## Problem requirements:
Starting at the line that holds "have hA : ENNReal.ofReal" and stopping at the line that holds "-- the modes", restate the records below word for word, with both of those lines included.

════════

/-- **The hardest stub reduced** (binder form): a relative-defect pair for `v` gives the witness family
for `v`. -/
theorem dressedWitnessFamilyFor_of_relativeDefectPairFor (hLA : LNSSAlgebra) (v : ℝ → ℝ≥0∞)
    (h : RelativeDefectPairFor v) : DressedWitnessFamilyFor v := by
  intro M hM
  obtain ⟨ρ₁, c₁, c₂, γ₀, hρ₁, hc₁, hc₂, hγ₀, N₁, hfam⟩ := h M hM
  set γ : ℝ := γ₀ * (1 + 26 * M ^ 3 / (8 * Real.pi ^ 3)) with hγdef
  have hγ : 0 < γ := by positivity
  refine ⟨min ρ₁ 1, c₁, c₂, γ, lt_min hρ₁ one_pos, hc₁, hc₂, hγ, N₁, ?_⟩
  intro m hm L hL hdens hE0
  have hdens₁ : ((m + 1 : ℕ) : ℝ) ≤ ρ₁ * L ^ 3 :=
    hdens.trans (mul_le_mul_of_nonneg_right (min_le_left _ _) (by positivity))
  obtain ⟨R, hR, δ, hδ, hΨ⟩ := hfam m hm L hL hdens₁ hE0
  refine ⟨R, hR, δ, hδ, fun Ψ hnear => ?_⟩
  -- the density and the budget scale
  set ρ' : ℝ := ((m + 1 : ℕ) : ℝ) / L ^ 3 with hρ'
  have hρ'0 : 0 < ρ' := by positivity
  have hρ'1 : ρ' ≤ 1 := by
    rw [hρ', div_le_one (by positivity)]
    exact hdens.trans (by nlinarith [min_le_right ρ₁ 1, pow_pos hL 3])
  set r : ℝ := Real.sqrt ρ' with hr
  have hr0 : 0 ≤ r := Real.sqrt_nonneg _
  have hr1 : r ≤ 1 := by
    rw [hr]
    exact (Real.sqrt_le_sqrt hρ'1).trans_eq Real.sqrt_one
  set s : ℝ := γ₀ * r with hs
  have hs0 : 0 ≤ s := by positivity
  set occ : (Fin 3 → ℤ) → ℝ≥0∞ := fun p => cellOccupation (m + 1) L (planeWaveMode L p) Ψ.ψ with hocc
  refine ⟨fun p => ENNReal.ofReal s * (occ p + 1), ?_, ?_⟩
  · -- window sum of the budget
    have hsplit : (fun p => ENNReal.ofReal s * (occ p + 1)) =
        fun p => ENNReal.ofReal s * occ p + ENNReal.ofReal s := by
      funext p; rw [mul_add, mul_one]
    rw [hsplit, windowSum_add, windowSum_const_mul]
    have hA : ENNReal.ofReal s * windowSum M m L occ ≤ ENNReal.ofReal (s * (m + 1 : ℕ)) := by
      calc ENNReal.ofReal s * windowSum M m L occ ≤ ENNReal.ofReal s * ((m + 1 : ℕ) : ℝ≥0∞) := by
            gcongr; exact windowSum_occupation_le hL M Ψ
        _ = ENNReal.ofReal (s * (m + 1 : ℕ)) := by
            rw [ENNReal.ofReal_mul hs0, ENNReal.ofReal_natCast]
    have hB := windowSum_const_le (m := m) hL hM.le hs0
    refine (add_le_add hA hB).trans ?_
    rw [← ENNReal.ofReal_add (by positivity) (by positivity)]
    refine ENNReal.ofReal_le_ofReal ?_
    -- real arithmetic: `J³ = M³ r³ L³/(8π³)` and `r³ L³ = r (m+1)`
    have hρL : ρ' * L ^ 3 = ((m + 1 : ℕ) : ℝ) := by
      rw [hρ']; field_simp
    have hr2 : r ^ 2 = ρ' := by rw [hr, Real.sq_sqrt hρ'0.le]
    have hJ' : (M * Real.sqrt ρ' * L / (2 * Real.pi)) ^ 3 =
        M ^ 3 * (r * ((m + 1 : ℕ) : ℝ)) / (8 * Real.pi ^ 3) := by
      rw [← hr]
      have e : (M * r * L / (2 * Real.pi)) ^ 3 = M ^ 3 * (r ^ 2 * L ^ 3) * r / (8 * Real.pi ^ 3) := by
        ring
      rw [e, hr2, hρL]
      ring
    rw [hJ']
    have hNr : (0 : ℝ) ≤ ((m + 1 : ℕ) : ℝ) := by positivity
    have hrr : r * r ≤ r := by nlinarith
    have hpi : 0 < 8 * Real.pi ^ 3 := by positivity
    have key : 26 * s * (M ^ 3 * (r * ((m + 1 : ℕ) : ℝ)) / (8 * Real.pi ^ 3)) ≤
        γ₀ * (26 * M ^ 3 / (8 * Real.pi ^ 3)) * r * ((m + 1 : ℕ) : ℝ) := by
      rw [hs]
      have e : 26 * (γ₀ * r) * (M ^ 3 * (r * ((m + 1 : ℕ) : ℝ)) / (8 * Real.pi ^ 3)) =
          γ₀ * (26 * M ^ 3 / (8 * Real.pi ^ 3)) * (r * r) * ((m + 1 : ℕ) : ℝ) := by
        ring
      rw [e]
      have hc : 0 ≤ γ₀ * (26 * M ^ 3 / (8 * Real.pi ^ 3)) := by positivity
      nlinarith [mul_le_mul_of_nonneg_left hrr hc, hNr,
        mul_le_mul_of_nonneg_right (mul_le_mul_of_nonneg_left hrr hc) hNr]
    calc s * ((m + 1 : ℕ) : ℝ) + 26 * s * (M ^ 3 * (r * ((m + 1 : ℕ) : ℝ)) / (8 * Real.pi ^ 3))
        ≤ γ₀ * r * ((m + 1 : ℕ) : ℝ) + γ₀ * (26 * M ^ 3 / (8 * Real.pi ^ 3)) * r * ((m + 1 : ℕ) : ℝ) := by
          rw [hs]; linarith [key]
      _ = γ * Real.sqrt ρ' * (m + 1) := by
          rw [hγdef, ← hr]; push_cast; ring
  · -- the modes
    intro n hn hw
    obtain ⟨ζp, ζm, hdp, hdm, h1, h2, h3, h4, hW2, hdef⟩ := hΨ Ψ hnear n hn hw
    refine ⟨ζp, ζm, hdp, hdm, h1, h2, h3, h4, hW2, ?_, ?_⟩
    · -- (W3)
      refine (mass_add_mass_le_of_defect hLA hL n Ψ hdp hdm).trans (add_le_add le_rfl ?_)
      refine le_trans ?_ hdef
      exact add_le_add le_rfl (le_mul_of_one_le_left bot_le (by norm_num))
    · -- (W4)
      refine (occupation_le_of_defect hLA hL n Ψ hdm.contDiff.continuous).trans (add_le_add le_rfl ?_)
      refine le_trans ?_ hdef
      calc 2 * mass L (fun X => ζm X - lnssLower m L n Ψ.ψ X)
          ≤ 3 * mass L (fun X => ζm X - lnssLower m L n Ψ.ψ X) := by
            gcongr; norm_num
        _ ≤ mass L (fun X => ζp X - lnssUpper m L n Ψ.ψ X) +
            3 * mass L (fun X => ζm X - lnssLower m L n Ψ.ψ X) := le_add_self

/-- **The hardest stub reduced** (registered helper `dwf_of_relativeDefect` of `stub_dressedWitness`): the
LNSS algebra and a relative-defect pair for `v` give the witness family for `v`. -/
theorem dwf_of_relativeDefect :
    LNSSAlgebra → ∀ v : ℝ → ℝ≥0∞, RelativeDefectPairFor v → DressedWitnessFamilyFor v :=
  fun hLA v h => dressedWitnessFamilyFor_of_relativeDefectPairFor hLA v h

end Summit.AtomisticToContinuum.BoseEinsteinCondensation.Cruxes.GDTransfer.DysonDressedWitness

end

════════

## Answer for this exercise:
    have hA : ENNReal.ofReal s * windowSum M m L occ ≤ ENNReal.ofReal (s * (m + 1 : ℕ)) := by
      calc ENNReal.ofReal s * windowSum M m L occ ≤ ENNReal.ofReal s * ((m + 1 : ℕ) : ℝ≥0∞) := by
            gcongr; exact windowSum_occupation_le hL M Ψ
        _ = ENNReal.ofReal (s * (m + 1 : ℕ)) := by
            rw [ENNReal.ofReal_mul hs0, ENNReal.ofReal_natCast]
    have hB := windowSum_const_le (m := m) hL hM.le hs0
    refine (add_le_add hA hB).trans ?_
    rw [← ENNReal.ofReal_add (by positivity) (by positivity)]
    refine ENNReal.ofReal_le_ofReal ?_
    -- real arithmetic: `J³ = M³ r³ L³/(8π³)` and `r³ L³ = r (m+1)`
    have hρL : ρ' * L ^ 3 = ((m + 1 : ℕ) : ℝ) := by
      rw [hρ']; field_simp
    have hr2 : r ^ 2 = ρ' := by rw [hr, Real.sq_sqrt hρ'0.le]
    have hJ' : (M * Real.sqrt ρ' * L / (2 * Real.pi)) ^ 3 =
        M ^ 3 * (r * ((m + 1 : ℕ) : ℝ)) / (8 * Real.pi ^ 3) := by
      rw [← hr]
      have e : (M * r * L / (2 * Real.pi)) ^ 3 = M ^ 3 * (r ^ 2 * L ^ 3) * r / (8 * Real.pi ^ 3) := by
        ring
      rw [e, hr2, hρL]
      ring
    rw [hJ']
    have hNr : (0 : ℝ) ≤ ((m + 1 : ℕ) : ℝ) := by positivity
    have hrr : r * r ≤ r := by nlinarith
    have hpi : 0 < 8 * Real.pi ^ 3 := by positivity
    have key : 26 * s * (M ^ 3 * (r * ((m + 1 : ℕ) : ℝ)) / (8 * Real.pi ^ 3)) ≤
        γ₀ * (26 * M ^ 3 / (8 * Real.pi ^ 3)) * r * ((m + 1 : ℕ) : ℝ) := by
      rw [hs]
      have e : 26 * (γ₀ * r) * (M ^ 3 * (r * ((m + 1 : ℕ) : ℝ)) / (8 * Real.pi ^ 3)) =
          γ₀ * (26 * M ^ 3 / (8 * Real.pi ^ 3)) * (r * r) * ((m + 1 : ℕ) : ℝ) := by
        ring
      rw [e]
      have hc : 0 ≤ γ₀ * (26 * M ^ 3 / (8 * Real.pi ^ 3)) := by positivity
      nlinarith [mul_le_mul_of_nonneg_left hrr hc, hNr,
        mul_le_mul_of_nonneg_right (mul_le_mul_of_nonneg_left hrr hc) hNr]
    calc s * ((m + 1 : ℕ) : ℝ) + 26 * s * (M ^ 3 * (r * ((m + 1 : ℕ) : ℝ)) / (8 * Real.pi ^ 3))
        ≤ γ₀ * r * ((m + 1 : ℕ) : ℝ) + γ₀ * (26 * M ^ 3 / (8 * Real.pi ^ 3)) * r * ((m + 1 : ℕ) : ℝ) := by
          rw [hs]; linarith [key]
      _ = γ * Real.sqrt ρ' * (m + 1) := by
          rw [hγdef, ← hr]; push_cast; ring
  · -- the modes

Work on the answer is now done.